If you weren’t put off by one of his impeachments, indictments, or coup plots when they happened, you won’t be put off now. Assuming you’re even aware of them.

To get conservatives motivated to vote for Biden, there needs to be a conservative policy case for the Democrat. We’ve reached the stage of American decline in which smashing the constitutional order is just another issue in the upcoming election, something to be weighed alongside the candidates’ respective positions on taxes, say. “Nikki Haley Republicans” want to hear why a second Biden presidency would more closely resemble a Haley presidency than a second Trump presidency would.
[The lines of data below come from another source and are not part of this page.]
import Literature.MathematicalPhysics.QuantumFieldTheory.Balaban1983to89.Node00.BackgroundSelOfRecord
import Summits.QuantumFields.YangMills.Theorems.BalabanUVNodesK0RecordFormatNames
import Summits.QuantumFields.YangMills.Theorems.FluctuationComparisonRegPrIntLS2BetaSignedCombKill
import Literature.MathematicalPhysics.QuantumFieldTheory.Balaban1983to89.T4HierRootedGauge
import Literature.MathematicalPhysics.QuantumFieldTheory.Balaban1983to89.B9TaxiTransportLadder

/-!
# PORT PT-B (U8), g2 file 1 — THE ROOTED GAUGE ON THE BONDS ENTERING A BLOCK CENTRE: the record's background field `recordBgField` (= `UkSel ∘ unitField`,
# the (0.21) minimiser READ IN THE ROOTED GAUGE `T4RootedResidualGauge.rootGauge`) carries, on the bond `⟨r − e_μ, μ⟩` entering a block centre `r`, the FULL
# direction-`μ` cycle holonomy (Polyakov holonomy) of the minimiser based at `r` — kernel algebra behind the located reading «(R1ᴰ)'s 𝐔-block is read in the rooted
# gauge, not in print's Landau gauge» (PTB-1 g2 memo `ROOTED-GAUGE-DEFECT-27931.md`).  `--supports stmt-QuantumFields-27931` (helper; NOT a closer).

Cell `ym-nodeO-ideate` ∕ `ym-balaban-port`, porter `ymgap-nodeO-port-PTB-1` (gen 2), item **stmt-QuantumFields-27931** `BalabanUVNodes.PortPieceLocalityU8`.
[I] = [Balaban1987RG1], [15] = [Balaban1985Variational], [B7] = [Balaban1985Averaging].

WHAT IS PROVED (0 `sorry`, 0 `def`, 0 `instance`, standard axioms; pure group algebra on the torus — NO estimate, NOTHING of Bałaban asserted):
* `pathHol_of_shift_eq_root` — if `x + e_μ = a` then the coordinate-ordered path holonomy from `a` aimed at `x` through ANY direction list `l` is the straight
  direction-`μ` holonomy of `steps a x μ = N − 1` steps if `μ ∈ l`, and `1` otherwise (all other segments have `0` steps).
* `rootTransporter_of_shift_eq_root`, `rootTransporter_rootOf` — the rooted transporter at such an `x` is `hol_U(r → r + (N−1)e_μ)`, and at a root it is `1`
  (`T4HierRootedGauge.rootOf_self`, `B9TaxiTransportLadder.shift_unshift'` reused by name).
* ★ `rootGauge_of_shift_eq_root` — **`rootGauge k U ⟨x, μ⟩ = lineHol U (rootOf k x) μ (P.sitesPerDir 0)`** whenever `x.shift μ = rootOf k x`: the bond entering a
  block centre from below in direction `μ` carries the holonomy of `U` around the WHOLE direction-`μ` cycle of the torus through the centre (`shiftN_sitesPerDir`: the
  cycle closes).  Every direction `μ`, every block, every `U`; `shift_eq_rootOf_unshift_embIter` + ★ `rootGauge_below_centre`: this IS the case below EVERY centre `embIter k y`, every direction (`1 ≤ k`).
* ★ `recordBgField_of_shift_eq_root` ∕ ★ `recordBgField_below_centre` — AT THE RECORD NAMES: for every (0.21) minimiser `U₀` over `unitField B` (`IsBackground`) with `UniqueUkOrbit` ([15] Thm 1's
  uniqueness clause, DISPLAYED as hypotheses — the TokE shape of 27931's antecedent), `recordBgField F θ k K B ⟨x, μ⟩ = lineHol U₀ (rootOf (k+1) x) μ N`: the charted
  `𝐔`-variable of (R1ᴰ)'s response on that bond is the Polyakov holonomy of THE minimiser (any representative: based loops at centres are residual-gauge invariant).
CONSEQUENCE (prose, see the memo): its `B`-derivative is the full-cycle sum of the linearised minimiser in ANY gauge (cycle sums of `dφ` vanish), which the linearised
(0.3)-constraint summed around the coarse cycle forces to have block-cross-section average `ρ₈(bV a)` on the source column — `O(1)`, not `O(ξ)`; so the (4.4)-scaled
`𝐔`-clause `‖log 𝐔(b)‖ < α₂ξ` of `recordDom44J` gives `gauge ≳ L^{k+1}`, and (R1ᴰ) `gauge ≤ C₉e^{−δ₀dist}` cannot hold uniformly in `k` at the ROOTED `ι`.
HONEST FRAMING.  Kernel bookkeeping only; 27931 OPEN; K0⁷ NOT closed; NODE O 0∕1; COUNT 8∕28 · K 1∕4 UNMOVED; finite `𝕋⁴_{L^K}` at fixed ε — NOT continuum ∕ OS ∕ Clay;
**the Yang–Mills mass gap (Clay) is NOT proved.**
-/

noncomputable section

namespace Summit.QuantumFields.YangMills.Theorems.PortU8

open Literature.MathematicalPhysics.QuantumFieldTheory.Balaban1983to89
open Literature.MathematicalPhysics.QuantumFieldTheory.Balaban1983to89.T4RootedResidualGauge
open Literature.MathematicalPhysics.QuantumFieldTheory.Balaban1983to89.B15Eq177GaugeInvariance (blockIter_embIter)
open Literature.MathematicalPhysics.QuantumFieldTheory.Balaban1983to89.B15DeterminingSets (embIter)
open Literature.MathematicalPhysics.QuantumFieldTheory.Balaban1983to89.B14.Eq22Determines (blockIter)
open Summit.QuantumFields.YangMills.Theorems.FluctuationComparisonRegPrIntLS2BetaSignedCombKill (val_blockIter val_embIter)
open Literature.MathematicalPhysics.QuantumFieldTheory.Balaban1983to89.T4HierRootedGauge (rootOf_self)
open Literature.MathematicalPhysics.QuantumFieldTheory.Balaban1983to89.B9TaxiTransportLadder (shift_unshift')
open GaugeField (gaugeAct)

section RootedAlgebra

variable {P : Params} {G : Type*} [GaugeGroup G]

omit [GaugeGroup G] in
/-- If `x + e_μ = a` then the number of `+e_ν` steps from `a` to the `ν`-coordinate of `x` is `0` for `ν ≠ μ`. [cite: Balaban1985Averaging, (8) p.19 (bookkeeping)] -/
theorem steps_of_shift_eq_of_ne {a x : Site P 0} {μ ν : Fin P.d} (hx : x.shift μ = a) (hν : ν ≠ μ) : steps a x ν = 0 := by
  unfold steps
  have : a ν = x ν := by rw [← hx]; simp [Site.shift, Function.update_of_ne hν]
  rw [this, sub_self, ZMod.val_zero]

omit [GaugeGroup G] in
/-- If `x + e_μ = a` then `steps a x μ + 1 = N` (the path from `a` aimed at `x` goes the long way round: `x = a + (N−1)e_μ`). [cite: Balaban1985Averaging, (8) p.19 (bookkeeping)] -/
theorem steps_of_shift_eq_self {a x : Site P 0} {μ : Fin P.d} (hx : x.shift μ = a) : steps a x μ + 1 = P.sitesPerDir 0 := by
  unfold steps
  have ha : a μ = x μ + 1 := by rw [← hx]; simp [Site.shift]
  haveI : Fact (1 < P.sitesPerDir 0) := ⟨P.one_lt_sitesPerDir 0⟩
  rw [ha, show x μ - (x μ + 1) = -1 by ring, ZMod.neg_val, if_neg one_ne_zero, ZMod.val_one]
  have := P.one_lt_sitesPerDir 0
  omega

omit [GaugeGroup G] in
/-- If `x + e_μ = a` then `a + (steps a x μ)·e_μ = x`. [cite: Balaban1985Averaging, (8) p.19 (bookkeeping)] -/
theorem shiftN_steps_of_shift_eq {a x : Site P 0} {μ : Fin P.d} (hx : x.shift μ = a) : shiftN a μ (steps a x μ) = x := by
  funext ν
  rw [shiftN_steps_apply]
  by_cases h : ν = μ
  · subst h; simp
  · rw [if_neg h, ← hx]; simp [Site.shift, Function.update_of_ne h]

/-- **Path holonomy towards the predecessor of the base point**: if `x + e_μ = a`, the coordinate-ordered path from `a` aimed at `x` through the directions of `l`
has holonomy `hol_U(a → a + (N−1)e_μ)` if `μ ∈ l` and `1` otherwise. [cite: Balaban1985Averaging, (8) p.19] -/
theorem pathHol_of_shift_eq_root (U : GaugeField P 0 G) {a x : Site P 0} {μ : Fin P.d} (hx : x.shift μ = a) :
    ∀ l : List (Fin P.d), pathHol U a x l = if μ ∈ l then lineHol U a μ (steps a x μ) else 1
  | [] => by simp [pathHol]
  | ν :: l => by
      rw [pathHol]
      by_cases hν : ν = μ
      · subst hν
        rw [shiftN_steps_of_shift_eq hx, pathHol_self, mul_one, if_pos (List.mem_cons_self)]
      · rw [steps_of_shift_eq_of_ne hx hν, lineHol_zero, one_mul, shiftN_zero, pathHol_of_shift_eq_root U hx l]
        have hμ : ¬ μ = ν := fun h => hν h.symm
        simp [hμ]

/-- The rooted transporter at the predecessor `x = r − e_μ` of its own root `r` is the straight holonomy `hol_U(r → r + (N−1)e_μ)`.
[cite: Balaban1985Variational, (19) p.281 (bookkeeping)] -/
theorem rootTransporter_of_shift_eq_root (k : ℕ) (U : GaugeField P 0 G) {x : Site P 0} {μ : Fin P.d} (hx : x.shift μ = rootOf k x) :
    rootTransporter k U x = lineHol U (rootOf k x) μ (steps (rootOf k x) x μ) := by
  unfold rootTransporter
  rw [pathHol_of_shift_eq_root U hx, if_pos (List.mem_finRange μ)]

/-- The rooted transporter is `1` at every root (standing range). [cite: Balaban1985Variational, (19) p.281 (bookkeeping)] -/
theorem rootTransporter_rootOf {k : ℕ} (hk : k ≤ P.m + P.K) (U : GaugeField P 0 G) (x : Site P 0) : rootTransporter k U (rootOf k x) = 1 := by
  unfold rootTransporter
  rw [rootOf_self hk, pathHol_self]

omit [GaugeGroup G] in
/-- The direction-`μ` cycle closes after `N = sitesPerDir` steps. [cite: Balaban1987RG1, (0.1) p.251 (bookkeeping)] -/
theorem shiftN_sitesPerDir (a : Site P 0) (μ : Fin P.d) : shiftN a μ (P.sitesPerDir 0) = a := by
  funext ν
  unfold shiftN
  by_cases h : ν = μ
  · subst h; rw [Function.update_self, ZMod.natCast_self, add_zero]
  · rw [Function.update_of_ne h]

/-- ★ **THE BOND ENTERING A BLOCK CENTRE CARRIES THE FULL POLYAKOV HOLONOMY IN THE ROOTED GAUGE**: for every configuration `U`, every level `k` in the standing range,
every direction `μ` and every fine site `x` whose successor `x + e_μ` is the root (block centre) of `x`,
`rootGauge k U ⟨x, μ⟩ = hol_U(r → r + N e_μ)` — the holonomy once around the direction-`μ` cycle of `T_η` based at `r = rootOf k x` (closed by `shiftN_sitesPerDir`).
[cite: Balaban1985Variational, (19) p.281; Balaban1985Averaging, (8) p.19] -/
theorem rootGauge_of_shift_eq_root {k : ℕ} (hk : k ≤ P.m + P.K) (U : GaugeField P 0 G) {x : Site P 0} {μ : Fin P.d} (hx : x.shift μ = rootOf k x) :
    rootGauge k U ⟨x, μ⟩ = lineHol U (rootOf k x) μ (P.sitesPerDir 0) := by
  show rootTransporter k U x * U ⟨x, μ⟩ * (rootTransporter k U (x.shift μ))⁻¹ = _
  rw [hx, rootTransporter_rootOf hk, inv_one, mul_one, rootTransporter_of_shift_eq_root k U hx, ← steps_of_shift_eq_self (P := P) hx, lineHol_succ,
    shiftN_steps_of_shift_eq hx]

/-- The same read with the base point written as `x + e_μ`. [cite: Balaban1985Variational, (19) p.281] -/
theorem rootGauge_of_shift_eq_root' {k : ℕ} (hk : k ≤ P.m + P.K) (U : GaugeField P 0 G) {x : Site P 0} {μ : Fin P.d} (hx : x.shift μ = rootOf k x) :
    rootGauge k U ⟨x, μ⟩ = lineHol U (x.shift μ) μ (P.sitesPerDir 0) := by
  rw [rootGauge_of_shift_eq_root hk U hx, hx]

omit [GaugeGroup G] in
/-- **THE PREDECESSOR OF A CENTRE LIES IN ITS BLOCK** (`k ≥ 1`, so the block half-width `(Lᵏ−1)/2 ≥ 1`): for `x := (embIter k y) − e_μ`, `x + e_μ = rootOf k x`.
Hence `rootGauge_of_shift_eq_root` applies below EVERY block centre, in EVERY direction. [cite: Balaban1987RG1, (0.1) pp.251–252] -/
theorem shift_eq_rootOf_unshift_embIter {k : ℕ} (hk : k ≤ P.m + P.K) (hk1 : 1 ≤ k) (y : Site P k) (μ : Fin P.d) :
    ((embIter k y).unshift μ).shift μ = rootOf k ((embIter k y).unshift μ) := by
  rw [shift_unshift']
  have hL3 : 3 ≤ P.L ^ k := by
    have hL : 3 ≤ P.L := by
      obtain ⟨hodd, h1⟩ := P.hL
      obtain ⟨a, ha⟩ := hodd
      omega
    calc 3 ≤ P.L := hL
      _ = P.L ^ 1 := (pow_one _).symm
      _ ≤ P.L ^ k := Nat.pow_le_pow_right P.L_pos hk1
  have hpos : 0 < P.L ^ k := by omega
  have hh1 : 1 ≤ (P.L ^ k - 1) / 2 := by omega
  have hhlt : (P.L ^ k - 1) / 2 < P.L ^ k := by omega
  haveI : Fact (1 < P.sitesPerDir 0) := ⟨P.one_lt_sitesPerDir 0⟩
  show embIter k y = embIter k (blockIter k ((embIter k y).unshift μ))
  congr 1
  funext ν
  apply ZMod.val_injective
  rw [val_blockIter hk]
  by_cases h : ν = μ
  · subst h
    have hv : (((embIter k y).unshift ν) ν).val = ((embIter k y) ν).val - 1 := by
      have h1 : (1 : ZMod (P.sitesPerDir 0)).val ≤ ((embIter k y) ν).val := by
        rw [ZMod.val_one, val_embIter hk]; omega
      simp only [Site.unshift, Function.update_self]
      rw [ZMod.val_sub h1, ZMod.val_one]
    rw [hv, val_embIter hk, mul_comm, Nat.add_sub_assoc hh1, Nat.mul_add_div hpos, Nat.div_eq_of_lt (by omega), add_zero]
  · have hv : (((embIter k y).unshift μ) ν).val = ((embIter k y) ν).val := by
      simp only [Site.unshift, Function.update_of_ne h]
    rw [hv, val_embIter hk, mul_comm, Nat.mul_add_div hpos, Nat.div_eq_of_lt hhlt, add_zero]

/-- ★ COROLLARY: below every block centre, in every direction, the rooted gauge carries the full Polyakov holonomy based at the centre:
`rootGauge k U ⟨embIter k y − e_μ, μ⟩ = hol_U(embIter k y → once around the μ-cycle)` (`1 ≤ k ≤ m + K`). [cite: Balaban1985Variational, (19) p.281; Balaban1985Averaging, (8) p.19] -/
theorem rootGauge_below_centre {k : ℕ} (hk : k ≤ P.m + P.K) (hk1 : 1 ≤ k) (U : GaugeField P 0 G) (y : Site P k) (μ : Fin P.d) :
    rootGauge k U ⟨(embIter k y).unshift μ, μ⟩ = lineHol U (embIter k y) μ (P.sitesPerDir 0) := by
  rw [rootGauge_of_shift_eq_root' hk U (shift_eq_rootOf_unshift_embIter hk hk1 y μ), shift_unshift']

end RootedAlgebra

section Record

open Literature.MathematicalPhysics.QuantumFieldTheory.Balaban1983to89.Node00
open Literature.MathematicalPhysics.QuantumFieldTheory.Balaban1983to89.T4Continuum (T4Family)
open Summit.QuantumFields.YangMills.Theorems.K0RecordFormatNames

variable (F : T4Family) (θ : Stage13Params F 2)

/-- ★ **AT THE RECORD: the charted `𝐔`-variable on the bond entering a block centre is the Polyakov holonomy of THE minimiser.**  For every (0.21) minimiser `U₀`
over the charted coarse field `unitField B` (the `IsBackground` contract of `Uk`∕`UkSel`) in a unique minimal orbit ([15] Thm 1's uniqueness clause `UniqueUkOrbit`,
DISPLAYED), and every fine site `x` whose successor `x + e_μ` is the root of its `(k+1)`-block: `recordBgField F θ k K B ⟨x, μ⟩ = hol_{U₀}(r → r + N e_μ)`,
`r = rootOf (k+1) x` — independent of the representative `U₀`.  (So the `B`-derivative of this chart variable is the full-cycle sum of the linearised minimiser, a
gauge-invariant `O(1)` quantity — NOT the `O(ξ)` the (4.4)-scaled `𝐔`-clause of `recordDom44J` measures; see the file header.)
[cite: Balaban1987RG1, (0.21) p.256, (4.4) p.281; Balaban1985Variational, Thm 1 p.279, (19) p.281] -/
theorem recordBgField_of_shift_eq_root {k K : ℕ} (hk : k + 1 ≤ (F.P K).m + (F.P K).K)
    {B : Fin (F.P K).d → Site (F.P K) (k + 1) → θ.Vβ} {U₀ : GaugeField (F.P K) 0 (SU 2)}
    (hu : UniqueUkOrbit F 2 K (k + 1) θ.εbg (unitField F θ k K B))
    (h₀ : IsBackground (avOfRecord F 2 K) (bgReg F 2 K (k + 1) θ.εbg) (k + 1) (unitField F θ k K B) U₀)
    {x : Site (F.P K) 0} {μ : Fin (F.P K).d} (hx : x.shift μ = rootOf (k + 1) x) :
    recordBgField F θ k K B ⟨x, μ⟩ = lineHol U₀ (rootOf (k + 1) x) μ ((F.P K).sitesPerDir 0) := by
  unfold recordBgField
  rw [← rootGauge_eq_UkSel_of_isBackground hk hu h₀]
  exact rootGauge_of_shift_eq_root hk U₀ hx

/-- ★ The same BELOW EVERY `(k+1)`-BLOCK CENTRE, unconditionally in the site: `recordBgField F θ k K B ⟨embIter (k+1) y − e_μ, μ⟩` is the Polyakov holonomy of the
minimiser `U₀` once around the direction-`μ` cycle based at the centre `embIter (k+1) y`. [cite: Balaban1987RG1, (0.21) p.256, (4.4) p.281; Balaban1985Variational, Thm 1 p.279, (19) p.281] -/
theorem recordBgField_below_centre {k K : ℕ} (hk : k + 1 ≤ (F.P K).m + (F.P K).K)
    {B : Fin (F.P K).d → Site (F.P K) (k + 1) → θ.Vβ} {U₀ : GaugeField (F.P K) 0 (SU 2)}
    (hu : UniqueUkOrbit F 2 K (k + 1) θ.εbg (unitField F θ k K B))
    (h₀ : IsBackground (avOfRecord F 2 K) (bgReg F 2 K (k + 1) θ.εbg) (k + 1) (unitField F θ k K B) U₀)
    (y : Site (F.P K) (k + 1)) (μ : Fin (F.P K).d) :
    recordBgField F θ k K B ⟨(embIter (k + 1) y).unshift μ, μ⟩ = lineHol U₀ (embIter (k + 1) y) μ ((F.P K).sitesPerDir 0) := by
  rw [recordBgField_of_shift_eq_root F θ hk hu h₀ (shift_eq_rootOf_unshift_embIter hk (Nat.succ_pos k) y μ),
    ← shift_eq_rootOf_unshift_embIter hk (Nat.succ_pos k) y μ, shift_unshift']

end Record

end Summit.QuantumFields.YangMills.Theorems.PortU8

end
import Summits.MatrixMultiplication.OmegaCensus.SmallFormats.InvertiblePointFrame
import HarnessLib

/-!
# ω-census family (a): the footprint filter's ADMISSIBLE SPACES — type-free laws at a saturated invertible point

Cell `pub-omega` (unit `pub-omega-tensor-g32`), topic `Summits/MatrixMultiplication/OmegaCensus` (sub-folder `SmallFormats`).
Framing (verbatim): lottery ticket; floor = certified bounds/negative ranges. HONEST FRAMING: elementary linear algebra
continuing `InvertiblePointFrame` (p434823); these are the statements the census' search-free 'footprint filter' (tensor
g23 `ipfilter.py`; the (5,17)/(6,20)/(7,23) invertible-point instruments) evaluates type by type on a Kronecker catalog of
pencils. Here they are proved for EVERY field and EVERY subspace `WW`, with no pencil enumeration — the kernel glue any
future kernel exclusion of an X-marginal at a saturated point needs. Not a rank bound; nothing on `ω`.

**Setting.** `β` computes `⟨m,m,n⟩ : (X, Y) ↦ XY` with terms `(f_i, g_i, W_i)`; `X₀` invertible, `O` = the terms with
`f_i(X₀) ≠ 0`, saturated: `|O| = m·n`; `WW ⊇ span{W_i : i ∉ O}`. The **admissible space** of a subspace `K ⊆ k^{m×m}`
relative to `WW` is `B_K(WW) = {W : X W ∈ WW for all X ∈ K}` (`fpSpace`).
* `inv_mul_w_mem_fpSpace` — the footprint law (`footprint_w_mem_span`) says exactly `X₀⁻¹ W_j ∈ B_{ker f_j}(WW)` for `j ∈ O`;
  with `linearIndependent_inv_mul_w_off` these `m·n` vectors are a basis of `k^{m×n}`.
* `card_le_finrank_biSup_fpSpace` — RADO NECESSITY: for every set `T ⊆ O` of off-terms, `|T| ≤ dim Σ_{j∈T} B_{ker f_j}(WW)`
  (the filter declares a marginal dead at `X₀` when this fails for every catalog type of `WW`; only this easy direction of
  Rado–Hall is ever used for an exclusion).
* `exists_w_col_ne_zero_of_saturated` — FULL COLUMN SUPPORT (`m = 2`): the outputs of the terms vanishing at `X₀` cover every
  column (dead columns are inherited by all admissible spaces, `fpSpace_col_eq_zero`, and `T = O` would violate Rado) — the
  'no `L₀` block' convention of the catalog is a theorem, not an assumption.
* `vecMulVec_add_vecMulVec_mem_fpSpace_iff` — STRUCTURE for a rank-one off-class `f(X) = θᵀXμ` (`θᵀμ ≠ 0`, `κ` spanning `θ^⊥`):
  `μ⊗a + κ⊗b ∈ B` iff `κ⊗a ∈ WW` and `k²⊗b ⊆ WW`; so `dim B = dim{a : κ⊗a ∈ WW} + dim{b : k²⊗b ⊆ WW}`.
* `vecMulVec_mem_of_mem_fpSpace` — for a class NOT factoring through `X ↦ Xu` (every invertible marginal, every `u ≠ 0`), a
  rank-one admissible vector `u⊗v` forces the whole plane `k²⊗v` into `WW`.
-/

namespace Summit.MatrixMultiplication.OmegaCensus.SmallFormats
/-- **Almost inverses modulo `𝔓ⁿ`.**  An element outside a maximal ideal `𝔓` is invertible
modulo every power of `𝔓`: `b b' ≡ 1 (mod 𝔓ⁿ)` for some `b'` (inverse mod `𝔓`, then the finite
geometric series).  This replaces division by local units in the completion-free arguments below.
[folklore] -/
theorem exists_mul_sub_one_mem_pow [𝔓.IsMaximal] {b : S} (hb : b ∉ 𝔓) (n : ℕ) :
    ∃ b' : S, b * b' - 1 ∈ 𝔓 ^ n := by
  obtain ⟨c, i, hi, hc⟩ := Ideal.IsMaximal.exists_inv inferInstance hb
  -- `b c = 1 - i` with `i ∈ 𝔓`; take `b' = c (1 + i + ⋯ + i^{n-1})`
  refine ⟨c * ∑ k ∈ Finset.range n, i ^ k, ?_⟩
  have hbc : b * c = 1 - i := by linear_combination hc
  rw [← mul_assoc, hbc, mul_neg_geom_sum, sub_sub_cancel_left]
  exact (𝔓 ^ n).neg_mem (Ideal.pow_mem_pow hi n)

variable [IsDedekindDomain S]

/-- Order cancellation: if `v_𝔓(ν) = k` and `ν t ∈ 𝔓 ^ (k + M)` then `t ∈ 𝔓 ^ M`. [folklore] -/
theorem mem_pow_of_mul_mem_pow_add [𝔓.IsPrime] (h𝔓 : 𝔓 ≠ ⊥) {ν t : S} {k M : ℕ}
    (hν : ordIdeal 𝔓 ν = k) (h : ν * t ∈ 𝔓 ^ (k + M)) : t ∈ 𝔓 ^ M := by
  rw [← le_ordIdeal_iff_mem_pow] at h ⊢
  rw [ordIdeal_mul h𝔓, hν, Nat.cast_add] at h
  exact (ENat.add_le_add_iff_left (ENat.coe_ne_top k)).mp h

end Approx

/-! ### Serre V §3 Lemma 4: `Tr(𝔓^j) ⊆ 𝔓_F^{⌊(j+d)/|Γ|⌋}` -/

section TraceLemma

variable (F : IntermediateField K L) [IsDedekindDomain R] [IsFractionRing R K]
  [FiniteDimensional K L] [IsGalois K L]
  (𝔓 : Ideal (integralClosure R L)) [𝔓.IsMaximal]

/-- `Tr_Γ(y) = Σ_{γ ∈ Γ} γ y` is `Γ`-invariant, hence comes from `S_F`. [folklore] -/
theorem exists_algebraMap_eq_sum_smul [Fintype F.fixingSubgroup] (y : integralClosure R L) :
    ∃ w : integralClosure R F, algebraMap (integralClosure R F) (integralClosure R L) w =
      ∑ γ : F.fixingSubgroup, (γ : L ≃ₐ[K] L) • y := by
  classical
  haveI : FaithfulSMul (L ≃ₐ[K] L) (integralClosure R L) := faithfulSMul_algEquiv_integralClosure R
  haveI hGal : IsGaloisGroup F.fixingSubgroup (integralClosure R F) (integralClosure R L) :=
    isGaloisGroup_fixingSubgroup_integralClosure R F
  haveI : Algebra.IsInvariant (integralClosure R F) (integralClosure R L) F.fixingSubgroup :=
    hGal.isInvariant
  refine Algebra.IsInvariant.isInvariant (A := integralClosure R F) (G := F.fixingSubgroup) _
    fun g => ?_
  rw [Finset.smul_sum]
  exact Fintype.sum_bijective (g * ·) (Group.mulLeft_bijective g) _ _ fun h => by
    rw [Subgroup.coe_mul, mul_smul]; rfl


omit [IsDedekindDomain R] [IsFractionRing R K] [FiniteDimensional K L] [IsGalois K L] in
/-- In `L`: `Σ_{γ} γ y`, computed in `S` and then mapped to `L`, is `Σ_{γ} γ (y)`. [folklore] -/
theorem algebraMap_sum_smul [Fintype F.fixingSubgroup] (y : integralClosure R L) :
    algebraMap (integralClosure R L) L (∑ γ : F.fixingSubgroup, (γ : L ≃ₐ[K] L) • y) =
      ∑ γ : F.fixingSubgroup, (γ : L ≃ₐ[K] L) ((y : integralClosure R L) : L) := by
  rw [map_sum]
  refine Finset.sum_congr rfl fun γ _ => ?_
  exact (integralClosure.coe_smul (γ : L ≃ₐ[K] L) y).trans (AlgEquiv.smul_def _ _)

omit [IsDedekindDomain R] [IsFractionRing R K] [FiniteDimensional K L] [IsGalois K L] in
/-- In `L`: `∏_{γ} γ y`, computed in `S` and then mapped to `L`, is `∏_{γ} γ (y)`. [folklore] -/
theorem algebraMap_prod_smul [Fintype F.fixingSubgroup] (y : integralClosure R L) :
    algebraMap (integralClosure R L) L (∏ γ : F.fixingSubgroup, (γ : L ≃ₐ[K] L) • y) =
      ∏ γ : F.fixingSubgroup, (γ : L ≃ₐ[K] L) ((y : integralClosure R L) : L) := by
  rw [map_prod]
  refine Finset.prod_congr rfl fun γ _ => ?_
  exact (integralClosure.coe_smul (γ : L ≃ₐ[K] L) y).trans (AlgEquiv.smul_def _ _)

omit [IsDedekindDomain R] [IsFractionRing R K] [FiniteDimensional K L] [IsGalois K L] in
/-- The two ways `S_F → L` agree: through `S` and through `F`. [folklore] -/
theorem algebraMap_integralClosure_eq (z : integralClosure R F) :
    algebraMap (integralClosure R L) L (algebraMap (integralClosure R F) (integralClosure R L) z) =
      algebraMap F L (algebraMap (integralClosure R F) F z) :=
  ((IsScalarTower.algebraMap_apply (integralClosure R F) (integralClosure R L) L z).symm).trans
    (IsScalarTower.algebraMap_apply (integralClosure R F) F L z)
And no, the fact that neither Biden nor Haley would attempt an autogolpe isn’t enough, I’m afraid.

Our friend David French took a stab at the conservative case for Biden in his latest column at the New York Times, which you should read in full. Some of his reasons are persuasive, even obvious. If you’ve followed the congressional debate over Ukraine, you know that Democrats are already more simpatico with the Reaganite view on containing Russia than Trump’s party is. And only a fool would view Trump’s GOP as clearly superior to the other party on federal spending after he ran gigantic deficits as president even before COVID arrived.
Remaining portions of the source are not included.